Alcuni educatori e ragazzi di Azione Cattolica Giovani di Venezia avendo letto alcuni miei articoli on line, mi hanno scritto e posto alcune domande:

1) Cosa si prova quando la sentenza di condanna è l’ergastolo?

2) Come consideravi la libertà prima del carcere?

3) Come consideri la libertà ora in carcere e nella tua condizione di detenuto e semilibero?

4) I tuoi valori e le priorità sono cambiate?

5) Internet con la sua nuova tecnologia cosa rappresenta per te?

Ora cercherò di illustrarvi la mia condizione e situazione attuale.

Sono in carcere da 28 anni, condannato all’ergastolo, da alcuni anni usufruisco di permessi premio e di lavoro all’esterno in semilibertà.

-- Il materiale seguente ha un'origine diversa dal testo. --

import Summits.Ventures.CertifiedManyBodySolver.Certificates.EmeryCu4O8_kry_Hg1201P0_c2lh_s10x10_S0
import HarnessLib

/-!
# KLDL-R certificate: an exact cluster vector of the open `Cu₄O₈` block (Hg1201P0 three-band corner `c2lh`, sector `(10,10)`, `N = 20`) — part S2 (kernel traces of atom classes [2, 4, 7])

HONEST FRAMING: certified energy-window bookkeeping (a hypothesis-free UPPER bound on the three-band ground-state energy density at
`ρ = 20/16` from ONE explicit cluster vector, Ruelle's cluster variational principle as typed in `EmeryThreeBandBlock2x2RayleighCap`);
not a superconductivity verdict; no number of record at an anchor moves. WHAT-THIS-IS-NOT: a floor; a phase word.

The vector: the integer-rounded (scale `2^16`) lowest eigenvector of `h(θ) = Σ_a θ_a h^G_a` (`h^G_a = hubbardOpenBoxGP 1 12 (cu4o8Tau a) (cu4o8Ups a) (cu4o8Nu a)`)
on the spin sector `(10,10)` of the twelve physical sites of the open `2×2`-cell block (dimension 4356; 4226 nonzero coefficients), at the coupling vector
`θ = ['28/25', '28/25', '28/25', '28/25', '-17/20', '-17/20', '-17/20', '-17/20', '7/5', '0', '0', '8', '47/10', '47/10']` (Hg1201P0 corner `c2lh` of `BLOCK-TABLES-La214v123_v1` = (t_pd ×4, −t_pp ×4, Δ_pd, ε_px, ε_py, U_d, U_px, U_py), cuprate signs),
stored as a `CoefTree` (search tree over occupation codes, `HubbardOpenBoxCodedRayleigh`). Norm `NN = 4294997678`; the fourteen EXACT integer traces
`S_a = NN·⟨unit, h^G_a unit⟩ = [-8031508648, -4115921816, -8031508648, -4115921816, 1501538316, 2586152372, 871346376, 1501538316, 20498057384, 32700948088, 32700948088, 3395771076, 15549024344, 15549024344]` (float eigenvalue 39.423196637 eV/cluster; exact Rayleigh quotient 39.423198139; cap 2.4639499 eV/site = 9.855800 eV/CuO₂).
Parts: S0 = the tree + search-tree order / norm / particle number (kernel); S1–S3 = the fourteen traces `CoefTree.sApp` over the hop-list oracles `cu4o8ClusterF a` (kernel, `decide +kernel`);
F = the assembled table and the consequences (`emeryEnergyDensity_le_of_cu4o8Tree`: for EVERY `θ'`, `e_Emery(θ', 20/16) ≤ (1/16)·Σ_a θ'_a·S_a/NN`; the corner number; the `hT` trace rows,
unit norm and particle number for the `T > 0` Rayleigh-family floor `le_emeryCellPressure_of_rayleighFamily` / `Downfold/EmeryThermalSeam`).
Generator: HOME/hubbard-box-p2/code/rayleigh/ (kit job ray_main.py: scipy eigsh + exact integer forms; emit_kry.py), hubbard-box-p2 g15.
[cite: Ruelle1969, §3.3] [cite: Emery1987, eq. (1)] [cite: LinGubernatis1993, §II]
-/

noncomputable section

namespace Summit.Ventures.CertifiedManyBodySolver.Certificates

open Matrix Literature.MathematicalPhysics.QuantumLattice OccupationCode OccupationCode.CoefTree ClusterLowerBound InfVolFermionState HubbardWave0

/-- The exact trace of atom class `2` (kernel). [cite: Ruelle1969, §3.3] -/
theorem kry_Hg1201P0_c2lh_s10x10_sApp2 : kry_Hg1201P0_c2lh_s10x10.sApp (cu4o8ClusterF 2) = -8031508648 := by decide +kernel

/-- The exact trace of atom class `4` (kernel). [cite: Ruelle1969, §3.3] -/
theorem kry_Hg1201P0_c2lh_s10x10_sApp4 : kry_Hg1201P0_c2lh_s10x10.sApp (cu4o8ClusterF 4) = 1501538316 := by decide +kernel

/-- The exact trace of atom class `7` (kernel). [cite: Ruelle1969, §3.3] -/
theorem kry_Hg1201P0_c2lh_s10x10_sApp7 : kry_Hg1201P0_c2lh_s10x10.sApp (cu4o8ClusterF 7) = 1501538316 := by decide +kernel

end Summit.Ventures.CertifiedManyBodySolver.Certificates

end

Attualmente svolgo attività di  tutor nelle comunità “Casa del Giovane” di don Franco Tassone a Pavia.

Seguo ed accompagno ( forse è meglio dire che sono loro ad accompagnare me ) nel loro cammino dei ragazzi giovanissimi ed anche degli  adulti.

Essendo nella misura alternativa della semilibertà, posso inoltre trascorrere qualche ora a casa con la mia compagna e il nostro cane, e tutte le sere alle 22 rientro in carcere.

Da tempo incontro ragazzi e giovanissimi in parrocchie, scuole e università, e da questi incontri fuoriescono riflessioni, nonché idee da cui partire per sempre nuovi progetti.

Nonostante quanto sopra scritto rimango pur sempre un uomo detenuto.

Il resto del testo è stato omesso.